No more hypoglycaemia on days with physical activity and unrestricted diet when using a closed-loop system for 12 weeks: A post hoc secondary analysis of the multicentre, randomized controlled Diabeloop WP7 trial

Sylvia Franc, Pierre-Yves Benhamou, Sophie Borot, Lucy Chaillous, Brigitte Delemer, Maeva Doron, Bruno Guerci, Hélène Hanaire, Erik Huneker, Nathalie Jeandidier, Coralie Amadou, Eric Renard, Yves Reznik, Pauline Schaepelynck, Chantal Simon, Charles Thivolet, Claire Thomas, Patrick Hannaert, Guillaume Charpentier, Sylvia Franc, Pierre-Yves Benhamou, Sophie Borot, Lucy Chaillous, Brigitte Delemer, Maeva Doron, Bruno Guerci, Hélène Hanaire, Erik Huneker, Nathalie Jeandidier, Coralie Amadou, Eric Renard, Yves Reznik, Pauline Schaepelynck, Chantal Simon, Charles Thivolet, Claire Thomas, Patrick Hannaert, Guillaume Charpentier

Abstract

A post hoc analysis of the Diabeloop WP7 multicentre, randomized controlled trial was performed to investigate the efficacy of the Diabeloop Generation-1 (DBLG1) closed-loop system in controlling the hypoglycaemia induced by physical activity (PA) in real-life conditions.
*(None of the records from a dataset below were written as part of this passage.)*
/-- **`(Q⁴ₘ)` holds at `m = 72`**: every Hodge sextuple over `ℤ/72` is `ξ₁ − ξ₂` with `ξ₁, ξ₂ ∈ M'ₘ` (stably generated by pairs, Hodge
`4`-sets and semi-decomposable sextuples). Kernel certificate of the cell's entry `72 ∈ Q4_true_P4_false` (P4-TABLE §(Q⁴ₘ)).
[cite: Shioda1979HodgeFermat, §4 condition (Qⁿₘ), p. 183] -/
theorem conditionQ_seventyTwo_four : ConditionQ 72 4 :=
  haveI : Fact (1 < 72) := ⟨by norm_num⟩
  conditionQ_four_of_normalized 72
    table72
    [(1, 18), (19, 53)]
    (by
      intro b h0 hN
      rcases Nat.lt_or_ge b 19 with h0 | h0
      · exact ⟨(1, 18), by simp, by omega, by omega⟩
      exact ⟨(19, 53), by simp, by omega, by omega⟩)
    (by
      intro p hp
      simp only [List.mem_cons, List.not_mem_nil, or_false] at hp
      rcases hp with rfl | rfl
      · exact checkQU_72_1
      · exact checkQU_72_19)
    [(1, 3), (4, 4), (8, 2), (10, 5), (15, 7), (22, 50)]
    (by
      intro a h0 hN
      rcases Nat.lt_or_ge a 4 with h0 | h0
      · exact ⟨(1, 3), by simp, by omega, by omega⟩
      rcases Nat.lt_or_ge a 8 with h1 | h1
      · exact ⟨(4, 4), by simp, by omega, by omega⟩
      rcases Nat.lt_or_ge a 10 with h2 | h2
      · exact ⟨(8, 2), by simp, by omega, by omega⟩
      rcases Nat.lt_or_ge a 15 with h3 | h3
      · exact ⟨(10, 5), by simp, by omega, by omega⟩
      rcases Nat.lt_or_ge a 22 with h4 | h4
      · exact ⟨(15, 7), by simp, by omega, by omega⟩
      exact ⟨(22, 50), by simp, by omega, by omega⟩)
    (by
      intro p hp
      simp only [List.mem_cons, List.not_mem_nil, or_false] at hp
      rcases hp with rfl | rfl | rfl | rfl | rfl | rfl
      · exact checkQN_72_1
      · exact checkQN_72_4
      · exact checkQN_72_8
      · exact checkQN_72_10
      · exact checkQN_72_15
      · exact checkQN_72_22)

/-- **Shioda's Claim at `m = 72`**: every family of multisets over `ℤ/72` closed under the inductive structure of Fermat varieties
(pairs, surface classes, semi / star / hash) and under Lemma 3's cancellation contains every non-empty Hodge multiset with at most `6`
elements — the arithmetic form of "`(Q⁴ₘ)` ⇒ the Hodge conjecture for `X⁴ₘ`" at `m = 72` (geometric inputs = the hypotheses, as printed).
[cite: Shioda1979HodgeFermat, §4 Claim, Lemmas 2–3, p. 183] -/
theorem forall_of_closed_cancellative_seventyTwo {C : Multiset (ZMod 72) → Prop} (hC : IsShiodaClosed C) (hL : IsCancellative C) :
    ∀ s : Multiset (ZMod 72), s ≠ 0 → IsHodgeMultiset s → card s ≤ 6 → C s :=
  forall_of_conditionQ hC hL conditionQ_seventyTwo_four

/-! ### The negative side at `m = 72`: `(P⁴ₘ)` fails on `s = (1, 6, 11, 59, 69, 70)` -/

/-- `s` is a Hodge sextuple over `ℤ/72` (a Hodge character of the Fermat fourfold of degree `72`). [cite: Shioda1979PJA, §1 eqs. (2)–(3)] -/
theorem isHodgeMultiset_fail_seventyTwo : IsHodgeMultiset ({1, 6, 11, 59, 69, 70} : Multiset (ZMod 72)) :=
  isHodgeMultiset_of_hodgeUB (N := 72) (by decide +kernel)

/-- Every proper non-empty sub-multiset of `s` has non-zero sum: `s` contains no pair `{a, −a}`, no Hodge sub-multiset, no zero-sum
triple. [cite: Shioda1979PJA, §1 Definition (i), (iii)] -/
theorem sum_ne_zero_of_mem_powerset_fail_seventyTwo :
    ∀ t ∈ Multiset.powerset ({1, 6, 11, 59, 69, 70} : Multiset (ZMod 72)), t ≠ 0 → ({1, 6, 11, 59, 69, 70} : Multiset (ZMod 72)) - t ≠ 0 → t.sum ≠ 0 := by
  decide +kernel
Glycaemic outcomes were compared between days with and without PA in 56 patients with type 1 diabetes (T1D) using DBLG1 for 12 weeks. After the patient announces a PA, DBLG1 reduces insulin delivery and, if necessary, calculates the amount of preventive carbohydrates (CHO). Daily time spent in the interstitial glucose range less than 70 mg/dL was not significantly different between days with and without PA (2.0% ± 1.5% vs. 2.2% ± 1.1%), regardless of the intensity or duration of the PA. Preventive CHO intake recommended by the system was significantly higher in days with PA (41.1 ± 35.5 vs. 21.8 ± 28.5 g/day; P < .0001), and insulin delivery was significantly lower (31.5 ± 10.5 vs. 34.0 ± 10.5 U/day; P < .0001). The time spent in hyperglycaemia and the glycaemic variation coefficient increased significantly on days with PA. In real-life conditions, the use of DBLG1 avoids PA-induced hypoglycaemia. Insulin adjustments and preventive CHO recommendation may explain this therapeutic benefit.

Keywords: artificial pancreas; closed-loop system; continuous glucose monitoring; glycaemic control; hypoglycaemia; insulin pump therapy; physical activity; physical intervention; randomized controlled trial; type 1 diabetes.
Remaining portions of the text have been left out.